import Summits.QuantumFields.YangMills.Theses.FradkinShenkerFlow
import Summits.QuantumFields.YangMills.Theorems.FradkinShenkerFlowSusceptibilityToPoincareOrbitSliceSplit
import Literature.Probability.Moments.EfronSteinProofs

/-!
# Stub `stub_orbitEfronStein` of the line `orbit-slice-reduction` (crux `SusceptibilityToPoincare`)

Route `FradkinShenkerFlow` of `YangMills`, crux item `stmt-QuantumFields-9441`
(`Summit.QuantumFields.YangMills.Theses.FradkinShenkerFlow.SusceptibilityToPoincare`, FS ⇒ UP).
This file proves stub (2a) of the registered skeleton
`Cruxes/SusceptibilityToPoincare/Lines/orbit-slice-reduction.lean`: the **Efron–Stein reduction of
the orbit variance to single-site rotations**. For the 4D torus of side `2S+1`, the Wilson measure
`μ = wilsonMeasure r.ρ β`, the product Haar probability measure `π = Haar^{⊗ sites}` of the gauge
group `G^Λ` and a bounded measurable `F`,

  `∫ Var_π(g ↦ F(U^g)) dμ(U) ≤ ½ Σ_x ∫∫ (F U − F(U^{k at x}))² dHaar(k) dμ(U)`,

where `U^{k at x} = gaugeTransform (update 1 x k) U` rotates the single site `x` by `k`. It is an
unconditional theorem for every compact group `G`, every real `β` and every `S`, with constant
exactly `½`.

## Proof

The statement is an identity-plus-inequality of abstract probability
(`OrbitES.integral_variance_orbit_le`): for a probability space `(Ω, μ)`, a measurable group `G`
with a right-invariant probability measure `λ`, a finite index type `ι`, a jointly measurable action
`act : (ι → G) → Ω → Ω` of the product group with `act (g h) = act g ∘ act h` each of whose maps
leaves every integral against `μ` invariant, and a bounded measurable `F`:
* pointwise in `ω`, the tree's **Efron–Stein inequality**
  (`Literature.Probability.Moments.EfronSteinInequality_holds`, independent-copy form) for
  `f(g) = F(act g ω)` on the product probability space `(ι → G, λ^{⊗ι})` gives
  `Var_π f ≤ ½ Σ_i ∫∫ (f g − f (update g i k))² dλ(k) dπ(g)` (`OrbitES.variance_orbit_le`);
* the group identity `update g i k = update 1 i (k (g i)⁻¹) · g`
  (`OrbitES.update_eq_update_one_mul`) and right invariance of `λ` (`integral_mul_right_eq_self`)
  turn the `i`-th inner integral into `Ψ_i(act g ω)` with
  `Ψ_i(ω') = ∫ (F ω' − F(act (update 1 i k) ω'))² dλ(k)`;
* integrating over `μ` (`integral_mono_of_nonneg`, the variance being nonnegative), Fubini on the
  product of two probability spaces and invariance of `μ` under each `act g`
  (`OrbitES.integral_integral_orbit_eq`) give `∫∫ Ψ_i(act g ω) dπ dμ = ∫ Ψ_i dμ`.
The lattice instance: `act g U = gaugeTransform g U` is jointly continuous
(`continuous_gaugeAction_univ`), hence measurable for second-countable `G` (second countability
comes from the faithful representation `r`), multiplicative (`gaugeTransform_mul`), and `μ` is
gauge invariant (`integral_comp_gaugeTransform_wilsonMeasure`); `λ = haarProbability G` is right
invariant (compact groups are unimodular, `haarProbability.instIsMulRightInvariant`).
-/

noncomputable section

open MeasureTheory ProbabilityTheory
open Literature.MathematicalPhysics.QuantumFieldTheory

namespace Summit.QuantumFields.YangMills.Theorems.SusceptibilityToPoincare

/-! ### Abstract probability: Efron–Stein along the orbits of a product group action -/

namespace OrbitES

section Algebra

variable {ι : Type*} [DecidableEq ι] {G : Type*} [Group G]

/-- Updating one coordinate of `g : ι → G` is left multiplication by a single-site element:
`update g i k = update 1 i (k (g i)⁻¹) · g`. [folklore] -/
theorem update_eq_update_one_mul (g : ι → G) (i : ι) (k : G) :
    Function.update g i k = Function.update (1 : ι → G) i (k * (g i)⁻¹) * g := by
  funext j
  rcases eq_or_ne j i with rfl | hj
  · simp
  · simp [hj]

/-- `‖(a − b)²‖ ≤ (2M)²` when `|a|, |b| ≤ M`. [folklore] -/
theorem norm_sq_sub_le {a b M : ℝ} (ha : |a| ≤ M) (hb : |b| ≤ M) :
    ‖(a - b) ^ 2‖ ≤ (2 * M) ^ 2 := by
  rw [norm_pow, Real.norm_eq_abs]
  refine pow_le_pow_left₀ (abs_nonneg _) ?_ 2
  calc |a - b| ≤ |a| + |b| := abs_sub a b
    _ ≤ M + M := add_le_add ha hb
    _ = 2 * M := (two_mul M).symm

end Algebra

section Probability

variable {Ω : Type*} {ι : Type*} [Fintype ι] [DecidableEq ι]
  {G : Type*} [Group G] [MeasurableSpace G] [MeasurableMul G]

/-- **Efron–Stein along an orbit, pointwise.** For a right-invariant probability measure `λ` on a
measurable group `G`, an action `act` of the product group `ι → G` on `Ω` with
`act (g h) = act g ∘ act h`, a function `F` bounded by `M`, and a point `ω` whose orbit map
`g ↦ F(act g ω)` is measurable:
`Var_{λ^{⊗ι}}(g ↦ F(act g ω)) ≤ ½ Σ_i ∫ (∫ (F(act g ω) − F(act (update 1 i k) (act g ω)))² dλ(k)) dλ^{⊗ι}(g)`
— the Efron–Stein inequality for `g ↦ F(act g ω)`, followed by `update g i k = update 1 i (k (g i)⁻¹) g`
and the substitution `k ↦ k (g i)` (right invariance). [folklore] -/
theorem variance_orbit_le (lam : Measure G) [IsProbabilityMeasure lam]
    [Measure.IsMulRightInvariant lam] {act : (ι → G) → Ω → Ω}
    (hmul : ∀ (g h : ι → G) (ω : Ω), act (g * h) ω = act g (act h ω)) {F : Ω → ℝ} {M : ℝ}
    (hM : ∀ ω, |F ω| ≤ M) (ω : Ω) (hXm : Measurable fun g : ι → G => F (act g ω)) :
    variance (fun g : ι → G => F (act g ω)) (Measure.pi fun _ : ι => lam) ≤
      (1 / 2 : ℝ) * ∑ i, ∫ g, (∫ k, (F (act g ω) -
        F (act (Function.update (1 : ι → G) i k) (act g ω))) ^ 2 ∂lam)
        ∂(Measure.pi fun _ : ι => lam) := by
  have hmem : MemLp (fun g : ι → G => F (act g ω)) 2 (Measure.pi fun _ : ι => lam) :=
    MemLp.of_bound hXm.aestronglyMeasurable M
      (ae_of_all _ fun g => by simpa only [Real.norm_eq_abs] using hM (act g ω))
  have hES := Literature.Probability.Moments.EfronSteinInequality_holds ι (fun _ => G)
    (fun _ => lam) (fun g => F (act g ω)) hXm hmem
  refine hES.trans_eq ?_
  congr 1
  refine Finset.sum_congr rfl fun i _ => integral_congr_ae (ae_of_all _ fun g => ?_)
  have h1 : ∀ k : G, act (Function.update g i k) ω =
      act (Function.update (1 : ι → G) i (k * (g i)⁻¹)) (act g ω) := fun k => by
    rw [update_eq_update_one_mul g i k, hmul]
  simp only [h1]
  exact integral_mul_right_eq_self (μ := lam)
    (fun k => (F (act g ω) - F (act (Function.update (1 : ι → G) i k) (act g ω))) ^ 2) (g i)⁻¹

variable [MeasurableSpace Ω]

/-- **Fubini and invariance.** For probability spaces `(Ω, μ)`, `(K, π)`, a jointly measurable
`act : K → Ω → Ω` each of whose maps leaves all integrals against `μ` invariant, and a bounded
measurable `Φ`: `∫∫ Φ(act k ω) dπ(k) dμ(ω) = ∫ Φ dμ`. [folklore] -/
theorem integral_integral_orbit_eq {K : Type*} [MeasurableSpace K] {μ : Measure Ω}
    [IsProbabilityMeasure μ] {π : Measure K} [IsProbabilityMeasure π] {act : K → Ω → Ω}
    (hact : Measurable fun p : K × Ω => act p.1 p.2)
    (hinv : ∀ (k : K) (f : Ω → ℝ), ∫ ω, f (act k ω) ∂μ = ∫ ω, f ω ∂μ)
    {Φ : Ω → ℝ} (hΦ : Measurable Φ) {B : ℝ} (hB : ∀ ω, ‖Φ ω‖ ≤ B) :
    ∫ ω, ∫ k, Φ (act k ω) ∂π ∂μ = ∫ ω, Φ ω ∂μ := by
  have hint : Integrable (Function.uncurry fun ω k => Φ (act k ω)) (μ.prod π) :=
    Integrable.of_bound ((hΦ.comp hact).comp measurable_swap).aestronglyMeasurable B
      (ae_of_all _ fun p => hB (act p.2 p.1))
  rw [integral_integral_swap hint]
  have h1 : ∀ k, ∫ ω, Φ (act k ω) ∂μ = ∫ ω, Φ ω ∂μ := fun k => hinv k Φ
  simp only [h1, integral_const, probReal_univ, one_smul]

/-- **Efron–Stein reduction of the orbit variance to single-site rotations** (abstract form).
Let `(Ω, μ)` be a probability space, `λ` a right-invariant probability measure on a measurable
group `G`, `ι` a finite index type, `act` a jointly measurable action of the product group `ι → G`
on `Ω` with `act (g h) = act g ∘ act h` each of whose maps leaves all integrals against `μ`
invariant, and `F` measurable with `|F| ≤ M`. Then
`∫ Var_{λ^{⊗ι}}(g ↦ F(act g ω)) dμ(ω) ≤ ½ Σ_i ∫∫ (F ω − F(act (update 1 i k) ω))² dλ(k) dμ(ω)`:
Efron–Stein pointwise (`variance_orbit_le`), then Fubini and invariance of `μ`
(`integral_integral_orbit_eq`). [folklore] -/
theorem integral_variance_orbit_le {μ : Measure Ω} [IsProbabilityMeasure μ] (lam : Measure G)
    [IsProbabilityMeasure lam] [Measure.IsMulRightInvariant lam] {act : (ι → G) → Ω → Ω}
    (hact : Measurable fun p : (ι → G) × Ω => act p.1 p.2)
    (hmul : ∀ (g h : ι → G) (ω : Ω), act (g * h) ω = act g (act h ω))
    (hinv : ∀ (g : ι → G) (f : Ω → ℝ), ∫ ω, f (act g ω) ∂μ = ∫ ω, f ω ∂μ)
    {F : Ω → ℝ} (hF : Measurable F) {M : ℝ} (hM : ∀ ω, |F ω| ≤ M) :
    ∫ ω, variance (fun g : ι → G => F (act g ω)) (Measure.pi fun _ : ι => lam) ∂μ ≤
      (1 / 2 : ℝ) * ∑ i, ∫ ω, ∫ k,
        (F ω - F (act (Function.update (1 : ι → G) i k) ω)) ^ 2 ∂lam ∂μ := by
  -- joint measurability of the orbit map and of the single-site rotations
  have hFj : Measurable fun p : (ι → G) × Ω => F (act p.1 p.2) := hF.comp hact
  have hXm : ∀ ω, Measurable fun g : ι → G => F (act g ω) := fun ω =>
    hFj.comp measurable_prodMk_right
  have hupd : ∀ i, Measurable fun q : G × Ω => (Function.update (1 : ι → G) i q.1, q.2) :=
    fun i => ((measurable_update (1 : ι → G)).comp measurable_fst).prodMk measurable_snd
  have hrot : ∀ i, Measurable fun q : G × Ω => act (Function.update (1 : ι → G) i q.1) q.2 :=
    fun i => hact.comp (hupd i)
  have hDm : ∀ i, Measurable fun q : G × Ω =>
      (F q.2 - F (act (Function.update (1 : ι → G) i q.1) q.2)) ^ 2 :=
    fun i => ((hF.comp measurable_snd).sub (hF.comp (hrot i))).pow_const 2
  -- the single-site cost `Ψ_i ω = ∫ (F ω − F(act (update 1 i k) ω))² dλ(k)`: measurable, bounded
  have hΨm : ∀ i, Measurable fun ω =>
      ∫ k, (F ω - F (act (Function.update (1 : ι → G) i k) ω)) ^ 2 ∂lam :=
    fun i => ((hDm i).stronglyMeasurable.integral_prod_left' (μ := lam)).measurable
  have hΨb : ∀ i ω,
      ‖∫ k, (F ω - F (act (Function.update (1 : ι → G) i k) ω)) ^ 2 ∂lam‖ ≤ (2 * M) ^ 2 :=
    fun i ω => by
      have := norm_integral_le_of_norm_le_const (μ := lam) (C := (2 * M) ^ 2)
        (f := fun k => (F ω - F (act (Function.update (1 : ι → G) i k) ω)) ^ 2)
        (ae_of_all _ fun k => norm_sq_sub_le (hM _) (hM _))
      simpa [probReal_univ] using this
  -- the orbit integral of `Ψ_i`: measurable and integrable in `ω`
  have hΦm : ∀ i, Measurable fun ω => ∫ g, (∫ k, (F (act g ω) -
      F (act (Function.update (1 : ι → G) i k) (act g ω))) ^ 2 ∂lam)
      ∂(Measure.pi fun _ : ι => lam) :=
    fun i => (((hΨm i).comp hact).stronglyMeasurable.integral_prod_left'
      (μ := Measure.pi fun _ : ι => lam)).measurable
  have hΦi : ∀ i, Integrable (fun ω => ∫ g, (∫ k, (F (act g ω) -
      F (act (Function.update (1 : ι → G) i k) (act g ω))) ^ 2 ∂lam)
      ∂(Measure.pi fun _ : ι => lam)) μ :=
    fun i => Integrable.of_bound (hΦm i).aestronglyMeasurable ((2 * M) ^ 2)
      (ae_of_all _ fun ω => by
        have := norm_integral_le_of_norm_le_const (μ := Measure.pi fun _ : ι => lam)
          (C := (2 * M) ^ 2) (f := fun g => ∫ k, (F (act g ω) -
            F (act (Function.update (1 : ι → G) i k) (act g ω))) ^ 2 ∂lam)
          (ae_of_all _ fun g => hΨb i (act g ω))
        simpa [probReal_univ] using this)
  have hRi : Integrable (fun ω => (1 / 2 : ℝ) * ∑ i, ∫ g, (∫ k, (F (act g ω) -
      F (act (Function.update (1 : ι → G) i k) (act g ω))) ^ 2 ∂lam)
      ∂(Measure.pi fun _ : ι => lam)) μ :=
    (integrable_finsetSum _ fun i _ => hΦi i).const_mul _
  calc ∫ ω, variance (fun g : ι → G => F (act g ω)) (Measure.pi fun _ : ι => lam) ∂μ
      ≤ ∫ ω, (1 / 2 : ℝ) * ∑ i, ∫ g, (∫ k, (F (act g ω) -
          F (act (Function.update (1 : ι → G) i k) (act g ω))) ^ 2 ∂lam)
          ∂(Measure.pi fun _ : ι => lam) ∂μ :=
        integral_mono_of_nonneg (ae_of_all _ fun ω => variance_nonneg _ _) hRi
          (ae_of_all _ fun ω => variance_orbit_le lam hmul hM ω (hXm ω))
    _ = (1 / 2 : ℝ) * ∑ i, ∫ ω, ∫ g, (∫ k, (F (act g ω) -
          F (act (Function.update (1 : ι → G) i k) (act g ω))) ^ 2 ∂lam)
          ∂(Measure.pi fun _ : ι => lam) ∂μ := by
        rw [integral_const_mul, integral_finsetSum _ fun i _ => hΦi i]
    _ = (1 / 2 : ℝ) * ∑ i, ∫ ω, ∫ k,
          (F ω - F (act (Function.update (1 : ι → G) i k) ω)) ^ 2 ∂lam ∂μ := by
        congr 1
        refine Finset.sum_congr rfl fun i _ => ?_
        exact integral_integral_orbit_eq hact hinv (hΨm i) (hΨb i)

end Probability

end OrbitES

/-! ### The registered stub -/

/-- `stub_orbitEfronStein` — **Efron–Stein on the gauge group** (stub (2a) of the line
`orbit-slice-reduction`). For every compact group `G` with a lattice representation `r`, every
real `β`, every side `2S+1` and every measurable `F` with `|F| ≤ M` on the configurations of the 4D
torus: `∫ Var_π(g ↦ F(U^g)) dμ(U) ≤ ½ Σ_x ∫∫ (F U − F(U^{k at x}))² dHaar(k) dμ(U)` for the Wilson
measure `μ = wilsonMeasure r.ρ β`, the product Haar probability measure `π = Haar^{⊗ sites}` and the
single-site rotation `U^{k at x} = gaugeTransform (update 1 x k) U`. The Efron–Stein inequality
(`Literature.Probability.Moments.EfronSteinInequality_holds`) on the gauge group `G^{sites}`, the
identity `U^{update g x k} = (U^g)^{update 1 x (k g_x⁻¹)}`, right invariance of Haar, Fubini, and
gauge invariance of `μ` (`OrbitES.integral_variance_orbit_le`). [folklore] -/
theorem stub_orbitEfronStein :
    ∀ (G : Type) [Group G] [TopologicalSpace G] [IsTopologicalGroup G] [CompactSpace G]
      [MeasurableSpace G] [BorelSpace G] (r : LatticeRep G) (β : ℝ) (S : ℕ)
      (F : GaugeConfig 4 (2 * S + 1) G → ℝ), Measurable F → (∃ M : ℝ, ∀ U, |F U| ≤ M) →
      ∫ U, variance (fun g : Site 4 (2 * S + 1) → G => F (gaugeTransform g U))
          (Measure.pi fun _ : Site 4 (2 * S + 1) => haarProbability G)
        ∂(wilsonMeasure r.ρ β : Measure (GaugeConfig 4 (2 * S + 1) G)) ≤
      (1 / 2 : ℝ) * ∑ x : Site 4 (2 * S + 1), ∫ U, ∫ k,
          (F U - F (gaugeTransform (Function.update (1 : Site 4 (2 * S + 1) → G) x k) U)) ^ 2
        ∂(haarProbability G) ∂(wilsonMeasure r.ρ β : Measure (GaugeConfig 4 (2 * S + 1) G)) := by
  intro G _ _ _ _ _ _ r β S F hF hbd
  obtain ⟨M, hM⟩ := hbd
  haveI : SecondCountableTopology G :=
    (r.continuous.isClosedEmbedding r.injective).isEmbedding.secondCountableTopology
  haveI : IsProbabilityMeasure (wilsonMeasure (d := 4) (L := 2 * S + 1) r.ρ β) :=
    isProbabilityMeasure_wilsonMeasure (d := 4) (L := 2 * S + 1) r.ρ r.continuous β
  have hact : Measurable fun p : (Site 4 (2 * S + 1) → G) × GaugeConfig 4 (2 * S + 1) G =>
      gaugeTransform p.1 p.2 :=
    (continuous_gaugeAction_univ (d := 4) (L := 2 * S + 1) (G := G)).measurable
  have hmul : ∀ (g h : Site 4 (2 * S + 1) → G) (U : GaugeConfig 4 (2 * S + 1) G),
      gaugeTransform (g * h) U = gaugeTransform g (gaugeTransform h U) := fun g h U =>
    gaugeTransform_mul g h U
  have hinv : ∀ (g : Site 4 (2 * S + 1) → G) (f : GaugeConfig 4 (2 * S + 1) G → ℝ),
      ∫ U, f (gaugeTransform g U) ∂(wilsonMeasure (d := 4) (L := 2 * S + 1) r.ρ β) =
        ∫ U, f U ∂(wilsonMeasure (d := 4) (L := 2 * S + 1) r.ρ β) := fun g f =>
    integral_comp_gaugeTransform_wilsonMeasure r.ρ β g f
  exact OrbitES.integral_variance_orbit_le (haarProbability G) hact hmul hinv hF hM

end Summit.QuantumFields.YangMills.Theorems.SusceptibilityToPoincare

end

----------------

Write out the listing's lines exactly, from its first line through the line that contains "the **Efron–Stein reduction of", and stop there.

import Summits.QuantumFields.YangMills.Theses.FradkinShenkerFlow
import Summits.QuantumFields.YangMills.Theorems.FradkinShenkerFlowSusceptibilityToPoincareOrbitSliceSplit
import Literature.Probability.Moments.EfronSteinProofs

/-!
# Stub `stub_orbitEfronStein` of the line `orbit-slice-reduction` (crux `SusceptibilityToPoincare`)

Route `FradkinShenkerFlow` of `YangMills`, crux item `stmt-QuantumFields-9441`
(`Summit.QuantumFields.YangMills.Theses.FradkinShenkerFlow.SusceptibilityToPoincare`, FS ⇒ UP).
This file proves stub (2a) of the registered skeleton
`Cruxes/SusceptibilityToPoincare/Lines/orbit-slice-reduction.lean`: the **Efron–Stein reduction of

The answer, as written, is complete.